I have 2 tensors,
their format currently is [13, 2] respectively. I am trying to combine both into a 3 dimensional tensor with dimensions [2, 13, 2] such that they stack on top of each other, however are separated as batches.

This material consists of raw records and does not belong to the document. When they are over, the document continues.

import Summits.Ventures.PercRepro.S2LPCellP9D68
import Summits.Ventures.PercRepro.S2LPCellP8D68
import Summits.Ventures.PercRepro.S2LPPhi
import Summits.Ventures.PercRepro.S1RowNineAll
import Summits.Ventures.PercRepro.S1RowSevenAll
import Summits.Ventures.PercRepro.RankLevelSetPlaneTenPrime

/-!
# PercRepro — THE LEVEL-5 CELL `(9, 68)` OF THE `e`-FREE CORE, COLOOPS ALLOWED (p2's gen_wrap5.py run by p1 gen 42 on p1's exact certificates; chain cells beyond the LP reach by the hyperplane key, HyperplaneKeyDelete)

`c025_core_five_nine_sixtyeight`: every finite matroid of rank `9` on `77` points that is `e`-free satisfies
`ThmN.RLS M 9 5` — the statement of SUBCLAIM-S2's cell `(9, 68)`. With `c` coloops the core `M ＼ M.coloops` is
the coloop-free cell `(9 − c, 68)` at the constant `(Φ(9,5) − 2(2^c − 1))/2^c`, below the natural constant of that row
(the cells `s2lp_*` of the rows `8 … 9`); `c ≥ 2` coloops retire the cell by the lossy ladder alone.
Nothing else is claimed.

* **`c025_core_five_nine_sixtyeight`**.
Axioms: standard.
-/

open scoped Matroid

namespace PercRepro

namespace S2LP

open Set Finset

variable {α : Type}

/-- **THE LEVEL-5 CELL `(9, 68)` OF THE `e`-FREE CORE** (SUBCLAIM-S2's form). -/
theorem c025_core_five_nine_sixtyeight (M : Matroid α) [M.Finite] (hR : M.eRank = ((9 : ℕ) : ℕ∞))
    (hn : M.E.ncard = 9 + 68)
    (hfree : ∀ e ∈ M.E, ∃ A ⊆ M.E \ {e}, e ∉ M.closure A ∧ e ∉ M.closure ((M.E \ {e}) \ A)) :
    ThmN.RLS M 9 5 := by
  have hpairs := S1.pairs_of_free M hfree
  have hlines := S1.lines_of_free M hfree
  have hplanes := S1.planes_of_free M hfree
  have htens := S1.tens_of_free M hfree
  have hnineteen : ∀ X ⊆ M.E, M.eRk X ≤ 5 → X.ncard ≤ 19 :=
    fun X hX h => ThmN.ncard_le_nineteen_of_eRk_le_five_of_free M hfree hX h
  have hn' : M.E.ncard = 77 := by rw [hn]
  have hKfin : M.coloops.Finite := M.ground_finite.subset M.coloops_subset_ground
  have hcases : M.coloops.ncard = 0 ∨ M.coloops.ncard = 1 ∨ 2 ≤ M.coloops.ncard := by omega
  rcases hcases with hc0 | hc1 | hbig
  · have hcol : M.coloops = ∅ := (ncard_eq_zero hKfin).1 hc0
    rw [ThmN.RLS_iff, phiK_nine_five]
    exact s2lp_9_77 M hR hn' hcol hpairs hlines hplanes htens hnineteen
  · -- `1` coloop: the core is the cell `(8, 68)`
    have hR' : M.eRank = ((8 + 1 : ℕ) : ℕ∞) := by rw [hR]
    obtain ⟨hNR, hNn, hNcol, -, -⟩ := ladder_delete_coloops 1 M 8 5 hR' (by norm_num) (by norm_num) hc1
    rw [ThmN.RLS_iff, phiK_nine_five]
    refine phi_mul_topCount_le_of_delete_coloops M hR' (by norm_num) (by norm_num) hc1
      (κ := 8 / 3) (by norm_num) ?_
    exact s2lp_8_76 (M ＼ M.coloops) hNR (by omega) hNcol (pairs_delete M _ hpairs) (lines_delete M _ hlines)
      (fun X hX h => S1.size_delete hplanes _ X hX h) (fun X hX h => S1.size_delete htens _ X hX h)
      (fun X hX h => S1.size_delete hnineteen _ X hX h)
  · -- `≥ 2` coloops: the lossy ladder alone
    have hΦ : phiK (7 + 2) 5 ≤ 2 * ((2 : ℚ) ^ 2 - 1) := by
      rw [show (7 + 2 : ℕ) = 9 from rfl, phiK_nine_five]; norm_num
    have h := S1.rls_of_coloops_lossy_q M (p := 7) (q := 5) (c := 2) hR (by norm_num) (by norm_num) hbig hΦ
    exact h

end S2LP

end PercRepro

here is an example of one of the tensors in format [13, 2]:
tensor([[[-1.8588, 0.3776],
[ 0.1683, 0.2457],
[-1.2740, 0.5683],
[-1.7262, 0.4350],
[-1.7262, 0.4350],
[ 0.1683, 0.2457],
[-1.0160, 0.5940],
[-1.3354, 0.5565],
[-0.7497, 0.5792],
[-0.2024, 0.4251],
[ 1.0791, -0.2770],
[ 0.3032, 0.1706],
[ 0.8681, -0.1607]])
I would like to maintain the shape, but have them in 2 groups in the same tensor. below is an example of the format I am after:
tensor([[[-1.8588, 0.3776],
[ 0.1683, 0.2457],
[-1.2740, 0.5683],
[-1.7262, 0.4350],
[-1.7262, 0.4350],
[ 0.1683, 0.2457],
[-1.0160, 0.5940],
[-1.3354, 0.5565],
[-0.7497, 0.5792],
[-0.2024, 0.4251],
[ 1.0791, -0.2770],
[ 0.3032, 0.1706],
[ 0.8681, -0.1607]],
[[-1.8588, 0.3776],
[ 0.1683, 0.2457],
[-1.2740, 0.5683],
[-1.7262, 0.4350],
[-1.7262, 0.4350],
[ 0.1683, 0.2457],
[-1.0160, 0.5940],
[-1.3354, 0.5565],
[-0.7497, 0.5792],
[-0.2024, 0.4251],
[ 1.0791, -0.2770],
[ 0.3032, 0.1706],
[ 0.8681, -0.1607]]])
Anyone have any ideas on how to do this using concatination? I have tried using .unsqueeze when using torch.cat((a, b.unsqueeze(0)), dim=-1)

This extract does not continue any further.